Create a “serverless” event-driven experience that extends the existing Azure App Service platform by building “nanoservices” that can scale based on demand
Azure Functions are “event-driven” meaning they run based on associated and configure events, or “triggers”. For example an Azure Function could be triggered by a simple timer, such as running a process once every 24-hours, or triggered by an event in a document management system, such as when a new document is uploaded to a SharePoint library. Azure Functions can also respond to Azure-specific events, such as an image added to a Storage Blob or a notification arriving in a Message Queue.
Without bindings, an Azure Function would just be a “disconnected” algorithm without any way to serve a purpose. Bindings server to connect functions and output to other services. Some of the most common binding types and features are listed in the table, however variations and adaptations can and do exist.
Durable Functions is an extension of Azure Functions and Azure WebJobs that lets you write stateful functions in a serverless environment. The extension manages state, checkpoints, and restarts for you.
Versioning: Do nothing, Stop all in-flight instances, Side-by-side deployments
Durable Functions is an extension of Azure Functions and Azure WebJobs that lets you write stateful functions in a serverless environment. The extension manages state, checkpoints, and restarts for you.
Pattern #1: Function chaining
Function chaining refers to the pattern of executing a sequence of functions in a particular order. Often the output of one function needs to be applied to the input of another function
Pattern #2: Fan-out/fan-in
Fan-out/fan-in refers to the pattern of executing multiple functions in parallel, and then waiting for all to finish. Often some aggregation work is done on results returned from the functions.
Pattern #3: Async HTTP APIs
The third pattern is all about the problem of coordinating the state of long-running operations with external clients. A common way to implement this pattern is by having the long-running action triggered by an HTTP call, and then redirecting the client to a status endpoint that they can poll to learn when the operation completes.
Pattern #4: Monitoring
The monitor pattern refers to a flexible recurring process in a workflow - for example, polling until certain conditions are met. A regular timer-trigger can address a simple scenario, such as a periodic cleanup job, but its interval is static and managing instance lifetimes becomes complex. Durable Functions enables flexible recurrence intervals, task lifetime management, and the ability to create multiple monitor processes from a single orchestration.

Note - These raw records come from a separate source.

import Mathlib.Analysis.Normed.Lp.Matrix
import Mathlib.LinearAlgebra.Matrix.NonsingularInverse
import Literature.Analysis.FluidPDE.BoltzmannGradLimit
import HarnessLib

/-!
# Objective (Dayal–James) molecular dynamics of hard spheres in a homogeneously deforming periodic cell

Definition item `defn-ObjectiveHardSphereFlow` (topic `Literature/Analysis/FluidPDE`, next to
`HardSphereDynamics`), wanted by the route `HomoenergeticRung` of `AtomisticToContinuum /
HydrodynamicLimit` (decls `HomoenergeticAdiabat`, `OneTensorBalance`, `PassiveHeating`).

**The model (Dayal–James 2010, §3–4; restated in James–Nota–Velázquez 2019, §1).** Fix a matrix
`A ∈ M_d(ℝ)` and the *deformation gradient* `F_t = I + tA`. `N` hard spheres of diameter `ε`
("simulated atoms") move in `ℝᵈ` together with all their periodic images: the image `n ∈ ℤᵈ` of
particle `j` sits at `x_j + F_t n` and has velocity `v_j + A n` (JNV 2019 §1, eq. for
`y_{ν,k}(t) = y_k(t) + (I+tA)ν`). Between contacts every particle and image moves freely; when
particle `i` touches an image of particle `j` (`|x_i - x_j - F_t n| = ε`) the pair collides
elastically with the relative velocity `w = v_i - v_j - A n` of particle and IMAGE. By frame
indifference the image-symmetric configuration is an exact invariant manifold of Newtonian
hard-sphere dynamics of the infinite system (Dayal–James §3): this is periodic MD in the deforming
cell `ℝᵈ/F_t ℤᵈ`, realising the homoenergetic (affine) flow `u(t, x) = A F_t⁻¹ x` with density
`∝ 1/det F_t`, for `t` in the maximal interval around `0` on which `det F_t > 0`
(`Objective.timeInterval`; `t*(A)` = its right end point).

**Coordinates used here (SLLOD / cell coordinates; Evans–Morriss 2008 Ch. 6 for the name).** We
describe a particle by its CELL POSITION `q = F_t⁻¹ x ∈ 𝕋ᵈ = UnitAddTorus d` and its PECULIAR
VELOCITY `c = v - A F_t⁻¹ x ∈ ℝᵈ` (velocity relative to the affine field). All images of a particle
have the same `(q, c)`, so the `N`-particle phase space is literally the torus phase space
`Config N d (UnitAddTorus d)` of `HardSpherePhaseSpace` — the same type on which the conjunct
`HydrodynamicLimit` lives, so `empiricalMeasure`, `Config.vel`, … apply verbatim and the
"empirical kinetic tensor" of a configuration IS the peculiar kinetic tensor. In these
coordinates (elementary calculus from the formulas above, recorded as the definitions below):

* free flight from time `s` to time `t` is the explicit affine map
  `(q, c) ↦ (q + (t - s) F_t⁻¹ c, F_s F_t⁻¹ c)` (`Objective.freeFlight`; so `ċ = -B_t c` with the
  Eulerian velocity gradient `B_t = A F_t⁻¹`, and `q̇ = F_t⁻¹ c`);
* the physical separation vectors of particle `i` from the images of particle `j` are
  `F_t (r + n)`, `n ∈ ℤᵈ`, where `r = Torus.reprSym (q_i - q_j)` (`Objective.imageSepVec`); the
  hard-sphere constraint at time `t` is `ε ≤ |F_t (r + n)|` for all `(i, j, n)` with `i ≠ j` or
  `n ≠ 0` — ALL images, including a particle's own (`Objective.domain`; the constraint is honestly
  time dependent: the cell deforms);
* the physical relative velocity of `i` and the image of `j` at separation `s = F_t (r + n)` is
  `w = c_i - c_j + B_t s` (`Objective.relVel`: the image offset `A n` is invisible in `c` but
  reappears through `B_t s`), and the elastic jump changes `(c_i, c_j)` by `∓ (⟪w, s⟫/|s|²) s`,
  positions unchanged (`Objective.collide`, written with `reflectVel` of `HardSpherePhaseSpace`);
* Lebesgue measure `dx dv` of the simulated atoms corresponds to `(det F_t)^N dq dc`; the
  invariant family of Liouville measures is `Objective.liouville A ε N t =
  (det F_t)^N • volume|_{domain at t}`, and the flow maps `Φ_{s,t}` push the time-`s` measure
  to the time-`t` measure (Liouville's theorem; Dayal–James §4 / the moving-image frame argument).

The Lagrangian labels `(g, v) = (x - t v, v)` modulo the static lattice `{(n, A n)}` of the route
file are the time-`0` free-flight labels `(q - t c, F_t c)` of `(q, c)`; we do not introduce them
separately.

**Contents.**
* kinematics: `Objective.defGrad`, `Objective.velGrad`, `Objective.timeInterval`,
  `Objective.imageSepVec`, `Objective.relVel`, `Objective.domain`, `Objective.contactSet`,
  `Objective.IsIncoming`, `Objective.freeFlight`, `Objective.collide`, `Objective.collisionTimes`,
  `Objective.liouville`;
* `IsObjectiveHSTrajectory A ε N T γ` — hard-sphere trajectory of the objective dynamics on the
  time window `[0, T]` (right-continuous bookkeeping of `IsHardSphereTrajectory`: locally finite
  collision times, continuous positions, free flight between collisions, and at each collision
  time exactly ONE contact `(i, j, n)` from a pre-collisional left limit, elastic jump);
* `ObjectiveHardSphereFlow A ε N T` — the HYPOTHESIS STRUCTURE (as `HardSphereFlow`): two-time flow
  maps `Φ s t` on `[0, T]`, measurable conull good sets `good t ⊆ domain t`, `Φ s s = id`, the
  cocycle `Φ t u ∘ Φ s t = Φ s u`, measurability, orbits are objective trajectories, and
  `Φ s t` pushes `liouville s` to `liouville t`; API `lawAt`, `flow_flow_symm`, the inhabitant
  `zero` (`N = 0`). EXISTENCE is NOT a field: `ObjectiveHardSphereFlow.Existence A ε N T` names the
  Alexander-type statement (see below);
* data and observables: `objectiveGibbsDensity` / `objectiveGibbsLaw A ε N θ₀` (canonical Gibbs
  datum at time `0`: uniform non-overlapping cell positions × Maxwellian peculiar velocities at
  temperature `θ₀`, i.e. lab velocities Maxwellian about `u = A x`), `empiricalKineticTensor`
  (`N⁻¹ ∑ᵢ cᵢ ⊗ cᵢ`, with `empiricalKineticTensor_eq_integral` linking it to `empiricalMeasure`),
  `empiricalTemperature`.
* `A = 0` sanity lemmas: `Objective.freeFlight_zero_matrix`, `Objective.collide_zero_matrix`,
  `Objective.isIncoming_zero_matrix_iff` — at `A = 0` the kinematics is literally that of
  `HardSpherePhaseSpace` on `Torus.geometry d`.

**Design notes.**
* Why not an instance of `HardSphereFlow` over some `Geometry`: image copies carry velocity
  offsets `A n` that `collidePair`/`reflectVel` applied to `(c_i, c_j)` cannot see, free flight is
  not a translation action of `ℝᵈ` (velocities change), and the domain and Liouville measure are
  time dependent; so the structure is two-time (`Φ s t`) with time-indexed good sets/measures.
* The time window `[0, T]` is a parameter: for `N ≥ 1` no inhabitant can exist past the time
  where the cell becomes too thin (`|F_t n| < ε` for some `n ≠ 0`: `domain = ∅`) — in particular
  not up to `t*(A)` in general — so quantifying the dynamics over the whole of `timeInterval A`
  would make the structure vacuous. Statements take `T` with `Icc 0 T ⊆ timeInterval A`.
* Existence (an Alexander-type theorem: for a.e. datum the dynamics has locally finitely many,
  binary, non-grazing collisions) is NOT in print for deforming cells (Dayal–James prove the
  invariant-manifold property for smooth forces under standard ODE well-posedness; Alexander 1975 /
  GST 2013 Prop. 4.1.1 treat the fixed torus). It is therefore not vendored as a fact; the
  proposition is named (`ObjectiveHardSphereFlow.Existence`) for routes to file as an item.
* Ordered pairs `i < j` index contacts (with the image label `n`), so "exactly one contact" is
  the plain statement `i' = i ∧ j' = j ∧ n' = n`.
* Junk values: `F_t⁻¹` is `Matrix.inv` (zero when singular — only used inside `timeInterval A`);
  `reflectVel` at a zero separation vector is the identity (never at contact, `|s| = ε > 0`);
  `det F_t ^ N` is clipped by `ENNReal.ofReal` (positive inside `timeInterval A`).

## References

* K. Dayal, R. D. James, *Nonequilibrium molecular dynamics for bulk materials and
  nanostructures*, J. Mech. Phys. Solids 58 (2010) 145–163, §3 (objective MD, invariant manifold),
  §4 (applications / flows). [DayalJames2010] (not held: acq-02615; locators per the route file.)
* R. D. James, A. Nota, J. J. L. Velázquez, *Long-time asymptotics for homoenergetic solutions of
  the Boltzmann equation: collision-dominated case*, J. Nonlinear Sci. 29 (2019), §1 pp. 2–3
  (the simulated/non-simulated atoms `y_{ν,k}(t) = y_k(t) + (I+tA)ν`, `det(I+tA) > 0` on
  `[0, a)`, ansatz `f = g(t, v - A(I+tA)⁻¹x)`). [JamesNotaVelazquez2019] (read: arXiv:1808.06941.)
* D. J. Evans, G. P. Morriss, *Statistical Mechanics of Nonequilibrium Liquids*, 2nd ed. (2008),
  Ch. 6 (SLLOD equations `q̇ = p/m + q·∇u`, `ṗ = F - p·∇u`). [EvansMorriss2008]
* A. M. Kraynik, D. A. Reinelt, Int. J. Multiphase Flow 18 (1992) (compatible deforming lattices).
  [KraynikReinelt1992]
* I. Gallagher, L. Saint-Raymond, B. Texier, *From Newton to Boltzmann* (2013), §4.1 (trajectory
  bookkeeping, Alexander's theorem on the fixed torus). [GST2013]
-/

open MeasureTheory Set Filter Topology
open scoped ENNReal InnerProductSpace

Pattern #5: Human interaction
Many processes involve some kind of human interaction. The tricky thing about involving humans in an automated process is that people are not always as highly available and responsive as cloud services. Automated processes must allow for this, and they often do so by using timeouts and compensation logic.

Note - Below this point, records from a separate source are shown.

/-- **T42-L07** `PrimaryStepsPropagateFromB` (p. 79 l. 43 – p. 80 l. 17): "in a similar vein … by applying
Proposition 4.1, (v) …, together with what we have already shown concerning primary steps to or from `D₁`
…, we conclude that `Ψ` maps primary steps to or from `C₁` to primary steps to or from `C₂` … Since `C₁`
was, in effect, allowed to be an arbitrary non-group-like object of `C₁`, we thus conclude that `Ψ`
preserves primary steps." [cite: MochizukiFrdI2008, Thm. 4.2 (i) p.80] -/
def PrimaryStepsPropagateFromB : Prop :=
  ∀ {D₁ : Type u} [Category.{v} D₁] {Φ₁ : D₁ᵒᵖ ⥤ CommMonCat.{w}} {C₁ : Type u'} [Category.{v'} C₁]
    {D₂ : Type u} [Category.{v} D₂] {Φ₂ : D₂ᵒᵖ ⥤ CommMonCat.{w}} {C₂ : Type u'} [Category.{v'} C₂]
    (F₁ : C₁ ⥤ ElemFrobenioid Φ₁) (F₂ : C₂ ⥤ ElemFrobenioid Φ₂) (Ψ : C₁ ≌ C₂), Setting F₁ F₂ Ψ →
    ∀ {A B X : C₁} (ζ : B ⟶ A) (ξ : B ⟶ X), PreFrobenioid.IsPreStep F₁ ζ → PreFrobenioid.IsPreStep F₁ ξ →
      PreFrobenioid.IsFrobeniusTrivial F₁ A →
      (∀ ⦃B' : C₁⦄ (ζ' : B' ⟶ A), PreFrobenioid.IsPreStep F₁ ζ' → PreservesPrimaryAt F₁ F₂ Ψ B') →
        PreservesPrimaryAt F₁ F₂ Ψ X

/-- **T42-L07, conclusion** `PrimaryStepsPreserved` (p. 80 ll. 15–17): "`Ψ` preserves primary steps"
(perfect-type setting, given row L02 (a)). [cite: MochizukiFrdI2008, Thm. 4.2 (i) p.80] -/
def PrimaryStepsPreserved : Prop :=
  ∀ {D₁ : Type u} [Category.{v} D₁] {Φ₁ : D₁ᵒᵖ ⥤ CommMonCat.{w}} {C₁ : Type u'} [Category.{v'} C₁]
    {D₂ : Type u} [Category.{v} D₂] {Φ₂ : D₂ᵒᵖ ⥤ CommMonCat.{w}} {C₂ : Type u'} [Category.{v'} C₂]
    (F₁ : C₁ ⥤ ElemFrobenioid Φ₁) (F₂ : C₂ ⥤ ElemFrobenioid Φ₂) (Ψ : C₁ ≌ C₂), Setting F₁ F₂ Ψ →
    (∀ (A : C₁), ¬ PreFrobenioid.IsGroupLikeObj F₁ A → ∀ α : A ⟶ A, PreFrobenioid.IsDivIdentity F₁ α →
        PreFrobenioid.IsPrimeFrobenius F₁ α → PreFrobenioid.IsDivIdentity F₂ (Ψ.functor.map α)) →
    ∀ ⦃X Y : C₁⦄ (φ : X ⟶ Y), PreFrobenioid.IsPrimaryPreStep F₁ φ →
      PreFrobenioid.IsPrimaryPreStep F₂ (Ψ.functor.map φ)

/-! ## T42-L08 — the bijection `Ψ^Prime(A)` (p. 80 ll. 18–33) — PROVED modulo L07 -/

/-- **T42-L08** `PsiPrimeBijection` (p. 80 ll. 18–33): "by thinking … of an element of `Prime(Φ_i(A_i))` as an
equivalence class of primary steps to or from `A_i` [… defined by `Div(−)` …], we thus obtain that `Ψ`
induces a bijection `Ψ^Prime(A₁) : Prime(Φ₁(A₁)) ≅ Prime(Φ₂(A₂))`" together with the two restricted
equivalences — as the unique family `e` with the two clauses of the typed `Thm42ii` (co-angular pre-steps
out of / into `A`). PROVED from "`Ψ`, `Ψ⁻¹` preserve primary pre-steps" [L07]:
`PreFrobenioid.existsUnique_primesEquiv_family`. [cite: MochizukiFrdI2008, Thm. 4.2 (ii) p.80] -/
def PsiPrimeBijection : Prop :=
  ∀ {D₁ : Type u} [Category.{v} D₁] {Φ₁ : D₁ᵒᵖ ⥤ CommMonCat.{w}} {C₁ : Type u'} [Category.{v'} C₁]
    {D₂ : Type u} [Category.{v} D₂] {Φ₂ : D₂ᵒᵖ ⥤ CommMonCat.{w}} {C₂ : Type u'} [Category.{v'} C₂]
    (F₁ : C₁ ⥤ ElemFrobenioid Φ₁) (F₂ : C₂ ⥤ ElemFrobenioid Φ₂) (Ψ : C₁ ≌ C₂), Setting F₁ F₂ Ψ →
    (∀ ⦃X Y : C₁⦄ (φ : X ⟶ Y), PreFrobenioid.IsPrimaryPreStep F₁ φ →
        PreFrobenioid.IsPrimaryPreStep F₂ (Ψ.functor.map φ)) →
    (∀ ⦃X Y : C₂⦄ (φ : X ⟶ Y), PreFrobenioid.IsPrimaryPreStep F₂ φ →
        PreFrobenioid.IsPrimaryPreStep F₁ (Ψ.inverse.map φ)) →
    ∃! e : ∀ A : C₁, Primes (Φ₁.obj (op (PreFrobenioid.baseObj F₁ A))) ≃
        Primes (Φ₂.obj (op (PreFrobenioid.baseObj F₂ (Ψ.functor.obj A)))),
      ∀ (A : C₁) (𝔭 : Primes (Φ₁.obj (op (PreFrobenioid.baseObj F₁ A)))),
        (∀ ⦃B : C₁⦄ (φ : A ⟶ B), PreFrobenioid.IsCoAngularPreStep F₁ φ →
            (PreFrobenioid.Div F₁ φ ∈ 𝔭.submonoid ↔
              PreFrobenioid.Div F₂ (Ψ.functor.map φ) ∈ (e A 𝔭).submonoid)) ∧
        ∀ ⦃B : C₁⦄ (ψ : B ⟶ A), PreFrobenioid.IsCoAngularPreStep F₁ ψ →
          ((∃ y ∈ 𝔭.submonoid, pull Φ₁ (PreFrobenioid.Base F₁ ψ) y = PreFrobenioid.Div F₁ ψ) ↔
            ∃ y ∈ (e A 𝔭).submonoid,
              pull Φ₂ (PreFrobenioid.Base F₂ (Ψ.functor.map ψ)) y = PreFrobenioid.Div F₂ (Ψ.functor.map ψ))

Many Azure Functions are exposed via an actual URL that can be called directly from a web client or browser. When an Azure Function is not exposed via a URL its common practice to call the function from another dunction, such as a Timer-based Function for testing purposes only. Since Azure Functions can be nested, testing scenarios can be quite varied. For managing and testing Azure Functions that integrate with Storage Containers, Microsoft provides the Microsoft Azure Storage Explorer, as well as the Visual Studio Cloud Explorer. The Logs console in the Azure Function Designer is also a great way to view and trace function processing.